Go line by line through the data and copy those with the word "from".

....................

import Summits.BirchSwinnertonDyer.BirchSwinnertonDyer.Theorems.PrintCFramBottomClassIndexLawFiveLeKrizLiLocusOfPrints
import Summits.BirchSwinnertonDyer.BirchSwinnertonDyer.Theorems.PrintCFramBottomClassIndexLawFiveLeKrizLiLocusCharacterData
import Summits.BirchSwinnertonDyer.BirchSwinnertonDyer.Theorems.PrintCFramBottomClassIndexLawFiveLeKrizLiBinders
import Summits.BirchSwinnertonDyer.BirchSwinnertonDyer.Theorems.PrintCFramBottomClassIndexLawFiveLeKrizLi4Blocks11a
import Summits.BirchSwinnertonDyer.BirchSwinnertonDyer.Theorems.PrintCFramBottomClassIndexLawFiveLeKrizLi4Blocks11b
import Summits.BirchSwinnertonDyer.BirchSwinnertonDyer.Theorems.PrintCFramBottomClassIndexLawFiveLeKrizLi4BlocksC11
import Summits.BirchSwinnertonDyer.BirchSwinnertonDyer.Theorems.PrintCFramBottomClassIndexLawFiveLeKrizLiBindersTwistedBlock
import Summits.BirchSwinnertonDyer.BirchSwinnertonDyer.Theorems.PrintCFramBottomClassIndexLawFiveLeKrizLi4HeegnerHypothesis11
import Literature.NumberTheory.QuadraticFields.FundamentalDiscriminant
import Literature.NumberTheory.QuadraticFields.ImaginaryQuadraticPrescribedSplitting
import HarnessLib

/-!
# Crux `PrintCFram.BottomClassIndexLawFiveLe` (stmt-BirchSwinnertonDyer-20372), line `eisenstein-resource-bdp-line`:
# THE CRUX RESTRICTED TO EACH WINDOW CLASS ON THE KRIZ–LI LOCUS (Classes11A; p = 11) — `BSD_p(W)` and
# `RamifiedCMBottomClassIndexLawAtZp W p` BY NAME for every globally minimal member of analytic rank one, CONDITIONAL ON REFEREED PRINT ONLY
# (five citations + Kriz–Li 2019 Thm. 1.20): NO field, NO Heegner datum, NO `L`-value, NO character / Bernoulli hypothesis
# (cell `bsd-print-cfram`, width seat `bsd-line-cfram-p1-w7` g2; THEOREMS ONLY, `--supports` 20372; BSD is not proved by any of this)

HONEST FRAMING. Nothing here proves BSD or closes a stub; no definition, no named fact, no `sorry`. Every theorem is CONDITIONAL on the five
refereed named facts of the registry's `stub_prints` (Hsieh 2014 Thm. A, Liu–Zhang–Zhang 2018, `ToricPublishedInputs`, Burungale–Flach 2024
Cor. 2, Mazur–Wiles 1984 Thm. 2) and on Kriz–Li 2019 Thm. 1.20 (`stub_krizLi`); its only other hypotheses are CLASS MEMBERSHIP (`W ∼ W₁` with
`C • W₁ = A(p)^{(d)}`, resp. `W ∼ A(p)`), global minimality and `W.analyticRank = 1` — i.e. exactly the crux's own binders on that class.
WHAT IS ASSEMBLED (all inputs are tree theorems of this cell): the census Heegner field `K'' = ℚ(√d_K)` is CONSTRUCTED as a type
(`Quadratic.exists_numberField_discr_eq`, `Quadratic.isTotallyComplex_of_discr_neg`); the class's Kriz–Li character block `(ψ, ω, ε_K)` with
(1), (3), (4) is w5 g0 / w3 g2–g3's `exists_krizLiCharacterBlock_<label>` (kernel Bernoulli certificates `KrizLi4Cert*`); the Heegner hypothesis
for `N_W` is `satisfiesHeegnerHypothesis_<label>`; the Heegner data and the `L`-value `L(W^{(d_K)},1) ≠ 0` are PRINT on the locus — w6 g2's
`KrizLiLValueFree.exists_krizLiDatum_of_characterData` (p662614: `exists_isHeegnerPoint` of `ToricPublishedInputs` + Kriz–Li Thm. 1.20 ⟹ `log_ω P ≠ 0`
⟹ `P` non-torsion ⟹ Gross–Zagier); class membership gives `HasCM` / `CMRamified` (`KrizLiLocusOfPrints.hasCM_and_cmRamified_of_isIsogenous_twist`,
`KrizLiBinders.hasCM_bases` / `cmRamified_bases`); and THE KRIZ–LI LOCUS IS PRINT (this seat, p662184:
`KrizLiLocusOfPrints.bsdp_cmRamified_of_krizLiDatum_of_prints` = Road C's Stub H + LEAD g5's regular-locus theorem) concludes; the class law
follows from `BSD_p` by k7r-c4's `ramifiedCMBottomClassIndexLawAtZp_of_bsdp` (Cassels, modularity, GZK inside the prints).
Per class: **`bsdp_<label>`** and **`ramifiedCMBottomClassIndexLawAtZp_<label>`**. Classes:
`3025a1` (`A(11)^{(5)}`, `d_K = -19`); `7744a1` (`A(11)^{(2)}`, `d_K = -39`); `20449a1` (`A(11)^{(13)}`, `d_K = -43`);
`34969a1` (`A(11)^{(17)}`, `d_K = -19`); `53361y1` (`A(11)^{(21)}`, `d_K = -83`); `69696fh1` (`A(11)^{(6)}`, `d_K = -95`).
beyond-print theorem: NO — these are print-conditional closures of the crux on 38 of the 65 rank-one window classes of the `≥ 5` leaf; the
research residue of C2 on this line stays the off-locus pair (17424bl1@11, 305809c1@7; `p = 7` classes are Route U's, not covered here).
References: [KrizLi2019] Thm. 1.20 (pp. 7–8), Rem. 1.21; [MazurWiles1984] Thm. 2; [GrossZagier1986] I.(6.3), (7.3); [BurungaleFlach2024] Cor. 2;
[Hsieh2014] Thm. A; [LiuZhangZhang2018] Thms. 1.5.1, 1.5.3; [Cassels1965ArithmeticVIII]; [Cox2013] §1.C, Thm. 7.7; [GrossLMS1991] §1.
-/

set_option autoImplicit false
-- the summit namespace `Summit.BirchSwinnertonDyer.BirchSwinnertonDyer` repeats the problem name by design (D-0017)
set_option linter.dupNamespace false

....................

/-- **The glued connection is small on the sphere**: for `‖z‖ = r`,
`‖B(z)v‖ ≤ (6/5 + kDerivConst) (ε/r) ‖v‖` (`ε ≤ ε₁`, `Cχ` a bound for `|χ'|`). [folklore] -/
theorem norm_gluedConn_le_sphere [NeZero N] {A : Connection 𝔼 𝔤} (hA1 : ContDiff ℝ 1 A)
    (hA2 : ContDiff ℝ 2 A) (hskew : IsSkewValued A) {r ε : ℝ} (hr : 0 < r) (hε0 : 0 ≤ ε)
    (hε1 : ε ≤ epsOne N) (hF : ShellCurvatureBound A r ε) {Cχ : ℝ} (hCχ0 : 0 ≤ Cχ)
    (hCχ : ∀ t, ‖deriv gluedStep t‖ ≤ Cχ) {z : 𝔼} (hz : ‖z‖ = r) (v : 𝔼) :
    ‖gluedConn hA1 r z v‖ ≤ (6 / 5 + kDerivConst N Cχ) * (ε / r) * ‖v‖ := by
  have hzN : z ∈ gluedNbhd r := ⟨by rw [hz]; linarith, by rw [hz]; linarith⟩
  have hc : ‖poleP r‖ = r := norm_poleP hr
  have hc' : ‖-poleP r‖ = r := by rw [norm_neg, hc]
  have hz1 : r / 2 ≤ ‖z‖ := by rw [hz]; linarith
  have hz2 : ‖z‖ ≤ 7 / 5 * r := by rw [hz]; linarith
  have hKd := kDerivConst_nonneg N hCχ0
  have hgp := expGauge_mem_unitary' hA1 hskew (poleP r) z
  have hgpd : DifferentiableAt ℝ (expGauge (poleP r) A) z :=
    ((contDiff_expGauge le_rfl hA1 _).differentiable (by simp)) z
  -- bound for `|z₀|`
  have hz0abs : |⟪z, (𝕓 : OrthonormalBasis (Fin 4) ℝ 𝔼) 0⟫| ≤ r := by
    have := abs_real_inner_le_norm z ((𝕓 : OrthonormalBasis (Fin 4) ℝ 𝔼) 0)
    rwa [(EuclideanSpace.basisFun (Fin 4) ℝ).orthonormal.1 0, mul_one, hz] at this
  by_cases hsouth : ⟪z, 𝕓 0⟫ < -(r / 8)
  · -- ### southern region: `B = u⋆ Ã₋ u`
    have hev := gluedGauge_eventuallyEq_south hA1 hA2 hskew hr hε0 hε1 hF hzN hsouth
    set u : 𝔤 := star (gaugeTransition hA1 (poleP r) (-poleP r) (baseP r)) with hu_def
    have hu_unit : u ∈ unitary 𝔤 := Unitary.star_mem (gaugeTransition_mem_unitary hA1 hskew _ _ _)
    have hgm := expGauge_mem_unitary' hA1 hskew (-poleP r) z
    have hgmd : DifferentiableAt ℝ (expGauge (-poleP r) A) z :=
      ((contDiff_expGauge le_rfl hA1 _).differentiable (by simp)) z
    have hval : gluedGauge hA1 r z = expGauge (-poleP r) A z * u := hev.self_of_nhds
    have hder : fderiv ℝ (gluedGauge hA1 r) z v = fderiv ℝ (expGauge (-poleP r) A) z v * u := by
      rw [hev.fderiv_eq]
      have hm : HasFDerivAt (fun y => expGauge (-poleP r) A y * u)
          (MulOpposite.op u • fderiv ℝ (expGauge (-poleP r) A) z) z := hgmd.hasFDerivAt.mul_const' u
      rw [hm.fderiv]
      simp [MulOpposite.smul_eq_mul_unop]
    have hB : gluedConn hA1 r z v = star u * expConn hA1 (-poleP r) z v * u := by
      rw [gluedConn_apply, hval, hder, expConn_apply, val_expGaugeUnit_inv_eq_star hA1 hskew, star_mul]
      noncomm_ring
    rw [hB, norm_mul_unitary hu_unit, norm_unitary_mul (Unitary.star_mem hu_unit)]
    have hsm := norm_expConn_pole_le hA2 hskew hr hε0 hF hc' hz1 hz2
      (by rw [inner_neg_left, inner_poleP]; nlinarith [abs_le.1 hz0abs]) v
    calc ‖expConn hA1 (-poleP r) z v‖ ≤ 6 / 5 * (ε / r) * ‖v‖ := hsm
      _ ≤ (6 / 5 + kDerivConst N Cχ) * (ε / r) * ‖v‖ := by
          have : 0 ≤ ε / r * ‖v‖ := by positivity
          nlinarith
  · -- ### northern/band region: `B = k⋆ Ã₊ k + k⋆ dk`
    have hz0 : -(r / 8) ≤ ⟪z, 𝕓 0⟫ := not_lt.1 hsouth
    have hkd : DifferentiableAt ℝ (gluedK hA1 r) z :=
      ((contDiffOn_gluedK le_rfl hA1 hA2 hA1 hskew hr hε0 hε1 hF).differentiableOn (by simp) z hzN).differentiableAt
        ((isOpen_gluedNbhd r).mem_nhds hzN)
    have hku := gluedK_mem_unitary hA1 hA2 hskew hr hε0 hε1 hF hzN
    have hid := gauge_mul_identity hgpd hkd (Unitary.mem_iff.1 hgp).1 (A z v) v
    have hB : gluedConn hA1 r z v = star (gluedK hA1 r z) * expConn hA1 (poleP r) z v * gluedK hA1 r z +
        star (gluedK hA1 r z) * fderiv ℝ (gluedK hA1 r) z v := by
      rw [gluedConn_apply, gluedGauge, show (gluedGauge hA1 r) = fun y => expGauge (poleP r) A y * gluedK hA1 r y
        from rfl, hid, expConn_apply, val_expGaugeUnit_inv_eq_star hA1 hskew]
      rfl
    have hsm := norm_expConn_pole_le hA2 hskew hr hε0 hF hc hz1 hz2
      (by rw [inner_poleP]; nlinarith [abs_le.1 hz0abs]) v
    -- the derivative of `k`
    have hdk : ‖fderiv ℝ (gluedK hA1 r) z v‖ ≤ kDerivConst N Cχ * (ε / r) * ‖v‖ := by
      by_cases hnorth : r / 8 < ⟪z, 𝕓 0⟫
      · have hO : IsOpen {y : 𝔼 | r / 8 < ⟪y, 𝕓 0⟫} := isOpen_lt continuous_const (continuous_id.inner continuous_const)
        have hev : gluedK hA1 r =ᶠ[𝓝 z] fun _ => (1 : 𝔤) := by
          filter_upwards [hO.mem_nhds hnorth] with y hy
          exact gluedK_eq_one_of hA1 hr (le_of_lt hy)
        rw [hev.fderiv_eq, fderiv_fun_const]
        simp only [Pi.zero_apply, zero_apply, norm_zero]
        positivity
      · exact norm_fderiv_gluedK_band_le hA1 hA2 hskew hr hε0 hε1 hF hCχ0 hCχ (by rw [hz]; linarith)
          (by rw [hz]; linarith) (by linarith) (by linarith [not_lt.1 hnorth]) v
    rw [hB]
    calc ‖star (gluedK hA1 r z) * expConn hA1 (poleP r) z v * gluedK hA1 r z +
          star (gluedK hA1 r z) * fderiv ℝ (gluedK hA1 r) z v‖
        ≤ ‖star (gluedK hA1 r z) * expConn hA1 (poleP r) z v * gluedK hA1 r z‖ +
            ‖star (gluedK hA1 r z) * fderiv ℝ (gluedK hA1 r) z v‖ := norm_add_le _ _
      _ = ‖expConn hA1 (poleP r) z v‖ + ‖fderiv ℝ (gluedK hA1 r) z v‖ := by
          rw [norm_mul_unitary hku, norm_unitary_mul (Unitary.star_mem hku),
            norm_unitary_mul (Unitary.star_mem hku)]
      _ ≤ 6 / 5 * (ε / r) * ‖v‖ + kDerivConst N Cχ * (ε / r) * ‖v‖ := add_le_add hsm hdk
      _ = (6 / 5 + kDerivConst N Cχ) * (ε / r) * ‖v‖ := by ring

....................

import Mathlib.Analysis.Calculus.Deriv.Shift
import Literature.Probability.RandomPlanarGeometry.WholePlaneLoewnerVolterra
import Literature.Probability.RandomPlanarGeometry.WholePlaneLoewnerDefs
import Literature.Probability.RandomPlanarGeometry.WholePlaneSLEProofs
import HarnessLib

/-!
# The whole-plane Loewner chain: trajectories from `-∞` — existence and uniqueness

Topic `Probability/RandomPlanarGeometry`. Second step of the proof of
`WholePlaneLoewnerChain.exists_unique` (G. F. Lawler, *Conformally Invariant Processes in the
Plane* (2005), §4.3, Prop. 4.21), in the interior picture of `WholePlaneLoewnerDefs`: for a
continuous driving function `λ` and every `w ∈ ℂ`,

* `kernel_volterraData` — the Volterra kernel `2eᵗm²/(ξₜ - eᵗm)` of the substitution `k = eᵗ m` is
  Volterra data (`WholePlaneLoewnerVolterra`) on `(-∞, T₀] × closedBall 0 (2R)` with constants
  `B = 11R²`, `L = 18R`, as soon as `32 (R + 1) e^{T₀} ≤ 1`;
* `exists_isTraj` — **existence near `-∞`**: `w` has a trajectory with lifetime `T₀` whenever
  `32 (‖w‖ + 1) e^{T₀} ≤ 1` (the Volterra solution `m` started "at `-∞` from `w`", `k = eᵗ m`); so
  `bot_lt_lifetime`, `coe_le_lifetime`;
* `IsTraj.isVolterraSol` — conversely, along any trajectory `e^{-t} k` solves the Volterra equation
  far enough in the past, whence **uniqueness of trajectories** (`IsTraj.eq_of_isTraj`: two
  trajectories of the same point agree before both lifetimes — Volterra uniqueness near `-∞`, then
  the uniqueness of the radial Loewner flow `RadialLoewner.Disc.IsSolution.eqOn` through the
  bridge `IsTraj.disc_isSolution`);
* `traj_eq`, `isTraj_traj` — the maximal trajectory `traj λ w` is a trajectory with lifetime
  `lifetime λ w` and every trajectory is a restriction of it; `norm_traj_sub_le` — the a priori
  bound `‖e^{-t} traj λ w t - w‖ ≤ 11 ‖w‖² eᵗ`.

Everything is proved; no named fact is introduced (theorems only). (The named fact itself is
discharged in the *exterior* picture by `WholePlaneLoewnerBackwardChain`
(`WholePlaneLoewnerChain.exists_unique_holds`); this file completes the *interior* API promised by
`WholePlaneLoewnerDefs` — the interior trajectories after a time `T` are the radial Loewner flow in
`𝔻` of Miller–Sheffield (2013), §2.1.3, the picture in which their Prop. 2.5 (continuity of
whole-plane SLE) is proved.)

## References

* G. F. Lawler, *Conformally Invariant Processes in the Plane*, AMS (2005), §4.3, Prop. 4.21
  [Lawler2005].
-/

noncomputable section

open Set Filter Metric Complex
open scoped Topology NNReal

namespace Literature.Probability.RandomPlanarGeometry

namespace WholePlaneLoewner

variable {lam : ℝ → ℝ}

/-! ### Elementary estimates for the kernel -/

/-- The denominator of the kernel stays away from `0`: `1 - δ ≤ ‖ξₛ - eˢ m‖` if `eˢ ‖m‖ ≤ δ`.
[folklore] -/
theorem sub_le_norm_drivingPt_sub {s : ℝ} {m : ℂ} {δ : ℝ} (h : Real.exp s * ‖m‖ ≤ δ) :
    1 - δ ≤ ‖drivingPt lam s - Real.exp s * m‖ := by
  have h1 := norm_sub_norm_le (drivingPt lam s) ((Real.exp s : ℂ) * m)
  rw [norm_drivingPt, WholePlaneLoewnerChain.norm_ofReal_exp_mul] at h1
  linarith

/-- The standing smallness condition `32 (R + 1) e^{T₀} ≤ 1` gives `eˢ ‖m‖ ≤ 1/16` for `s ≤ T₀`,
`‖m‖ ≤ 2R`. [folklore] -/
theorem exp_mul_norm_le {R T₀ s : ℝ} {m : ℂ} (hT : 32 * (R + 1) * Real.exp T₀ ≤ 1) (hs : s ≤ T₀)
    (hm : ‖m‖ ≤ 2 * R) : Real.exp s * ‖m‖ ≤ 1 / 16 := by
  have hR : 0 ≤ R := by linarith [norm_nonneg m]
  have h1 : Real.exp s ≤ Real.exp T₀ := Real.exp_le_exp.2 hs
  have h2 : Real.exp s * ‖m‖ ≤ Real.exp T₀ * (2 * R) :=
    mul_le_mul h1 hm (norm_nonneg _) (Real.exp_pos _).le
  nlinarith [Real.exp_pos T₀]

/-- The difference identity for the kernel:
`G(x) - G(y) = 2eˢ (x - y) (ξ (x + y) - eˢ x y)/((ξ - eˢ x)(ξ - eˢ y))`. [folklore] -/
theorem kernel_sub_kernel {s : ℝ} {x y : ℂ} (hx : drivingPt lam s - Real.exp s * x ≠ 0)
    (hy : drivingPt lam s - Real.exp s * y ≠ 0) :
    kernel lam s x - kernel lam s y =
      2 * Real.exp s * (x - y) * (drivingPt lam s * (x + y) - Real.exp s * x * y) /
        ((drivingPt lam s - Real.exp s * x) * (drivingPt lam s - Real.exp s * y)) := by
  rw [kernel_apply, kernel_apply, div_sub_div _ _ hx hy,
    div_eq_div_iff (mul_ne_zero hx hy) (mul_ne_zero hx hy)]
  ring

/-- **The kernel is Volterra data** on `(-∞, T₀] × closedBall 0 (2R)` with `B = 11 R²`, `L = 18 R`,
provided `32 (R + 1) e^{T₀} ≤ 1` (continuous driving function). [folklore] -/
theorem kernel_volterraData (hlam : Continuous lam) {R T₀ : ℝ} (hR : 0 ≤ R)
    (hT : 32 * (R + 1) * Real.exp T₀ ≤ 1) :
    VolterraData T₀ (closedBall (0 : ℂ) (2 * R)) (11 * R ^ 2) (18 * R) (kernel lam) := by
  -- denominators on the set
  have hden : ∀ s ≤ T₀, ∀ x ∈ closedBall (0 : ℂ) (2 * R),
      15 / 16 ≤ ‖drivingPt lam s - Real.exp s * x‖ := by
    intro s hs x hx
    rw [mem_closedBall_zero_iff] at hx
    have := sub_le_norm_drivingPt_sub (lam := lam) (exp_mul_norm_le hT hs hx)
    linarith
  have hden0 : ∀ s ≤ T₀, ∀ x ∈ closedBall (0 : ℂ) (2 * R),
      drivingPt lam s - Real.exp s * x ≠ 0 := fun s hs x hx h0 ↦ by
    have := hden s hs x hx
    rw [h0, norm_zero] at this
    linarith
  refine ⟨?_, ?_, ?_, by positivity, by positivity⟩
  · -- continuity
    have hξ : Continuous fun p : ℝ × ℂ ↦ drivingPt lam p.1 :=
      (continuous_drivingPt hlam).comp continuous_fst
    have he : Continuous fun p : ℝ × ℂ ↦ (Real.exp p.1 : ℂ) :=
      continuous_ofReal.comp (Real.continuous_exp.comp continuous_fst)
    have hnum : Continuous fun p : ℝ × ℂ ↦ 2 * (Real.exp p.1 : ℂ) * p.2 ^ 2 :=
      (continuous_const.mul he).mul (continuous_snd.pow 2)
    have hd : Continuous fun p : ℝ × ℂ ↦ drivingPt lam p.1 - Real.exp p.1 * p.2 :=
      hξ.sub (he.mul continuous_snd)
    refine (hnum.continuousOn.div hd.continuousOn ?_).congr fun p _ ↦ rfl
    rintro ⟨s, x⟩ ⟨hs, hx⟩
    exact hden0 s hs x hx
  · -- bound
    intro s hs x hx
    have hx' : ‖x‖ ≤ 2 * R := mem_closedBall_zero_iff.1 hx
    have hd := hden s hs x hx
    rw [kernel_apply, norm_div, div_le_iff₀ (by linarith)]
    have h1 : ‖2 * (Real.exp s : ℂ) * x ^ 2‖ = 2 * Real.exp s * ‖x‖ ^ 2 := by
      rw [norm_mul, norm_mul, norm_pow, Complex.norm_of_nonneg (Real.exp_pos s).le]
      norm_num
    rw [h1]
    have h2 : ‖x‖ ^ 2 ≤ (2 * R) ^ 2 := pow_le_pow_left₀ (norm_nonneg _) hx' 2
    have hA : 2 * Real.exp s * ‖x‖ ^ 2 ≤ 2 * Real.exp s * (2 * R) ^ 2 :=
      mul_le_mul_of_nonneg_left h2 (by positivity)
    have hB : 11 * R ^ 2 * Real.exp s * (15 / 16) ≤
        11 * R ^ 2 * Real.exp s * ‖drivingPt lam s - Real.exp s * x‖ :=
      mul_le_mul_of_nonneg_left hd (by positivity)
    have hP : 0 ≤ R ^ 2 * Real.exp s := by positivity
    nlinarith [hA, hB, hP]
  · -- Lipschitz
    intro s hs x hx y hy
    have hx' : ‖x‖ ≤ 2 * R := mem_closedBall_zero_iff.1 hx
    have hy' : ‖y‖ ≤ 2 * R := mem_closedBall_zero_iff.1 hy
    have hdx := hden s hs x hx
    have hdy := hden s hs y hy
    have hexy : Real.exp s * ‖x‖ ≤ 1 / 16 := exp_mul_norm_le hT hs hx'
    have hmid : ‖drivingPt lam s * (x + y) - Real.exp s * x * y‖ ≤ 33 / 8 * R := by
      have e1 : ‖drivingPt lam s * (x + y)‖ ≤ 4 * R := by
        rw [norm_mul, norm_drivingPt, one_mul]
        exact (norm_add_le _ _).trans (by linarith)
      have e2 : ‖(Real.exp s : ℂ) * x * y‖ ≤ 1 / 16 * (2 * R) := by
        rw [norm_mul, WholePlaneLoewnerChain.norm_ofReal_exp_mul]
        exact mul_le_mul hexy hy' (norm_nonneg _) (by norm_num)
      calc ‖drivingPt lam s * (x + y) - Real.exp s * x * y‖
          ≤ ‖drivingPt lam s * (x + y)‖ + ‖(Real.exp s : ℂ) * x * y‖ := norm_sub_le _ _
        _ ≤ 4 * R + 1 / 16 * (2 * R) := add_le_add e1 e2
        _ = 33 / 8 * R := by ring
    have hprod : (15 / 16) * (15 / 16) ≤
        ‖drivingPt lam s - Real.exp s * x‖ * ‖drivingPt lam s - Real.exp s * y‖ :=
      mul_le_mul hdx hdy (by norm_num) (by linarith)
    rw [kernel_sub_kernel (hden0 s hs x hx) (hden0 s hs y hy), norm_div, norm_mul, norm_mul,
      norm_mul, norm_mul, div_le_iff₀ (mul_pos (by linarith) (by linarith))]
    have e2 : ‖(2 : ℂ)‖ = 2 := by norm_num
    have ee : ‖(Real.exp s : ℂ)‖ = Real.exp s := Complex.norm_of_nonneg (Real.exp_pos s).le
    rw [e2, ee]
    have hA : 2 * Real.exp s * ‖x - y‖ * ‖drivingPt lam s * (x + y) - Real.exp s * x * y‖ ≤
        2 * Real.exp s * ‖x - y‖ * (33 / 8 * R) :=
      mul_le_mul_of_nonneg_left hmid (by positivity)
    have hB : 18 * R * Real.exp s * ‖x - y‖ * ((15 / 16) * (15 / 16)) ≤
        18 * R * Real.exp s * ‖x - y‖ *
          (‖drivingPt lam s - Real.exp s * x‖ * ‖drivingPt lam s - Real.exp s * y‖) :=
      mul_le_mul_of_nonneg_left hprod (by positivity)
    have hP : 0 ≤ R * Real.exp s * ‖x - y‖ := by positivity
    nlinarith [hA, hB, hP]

....................

• **Task result**
follows from `BSD_p` by k7r-c4's `ramifiedCMBottomClassIndexLawAtZp_of_bsdp` (Cassels, modularity, GZK inside the prints).
        from rfl, hid, expConn_apply, val_expGaugeUnit_inv_eq_star hA1 hskew]
# The whole-plane Loewner chain: trajectories from `-∞` — existence and uniqueness
  `32 (‖w‖ + 1) e^{T₀} ≤ 1` (the Volterra solution `m` started "at `-∞` from `w`", `k = eᵗ m`); so
/-- The denominator of the kernel stays away from `0`: `1 - δ ≤ ‖ξₛ - eˢ m‖` if `eˢ ‖m‖ ≤ δ`.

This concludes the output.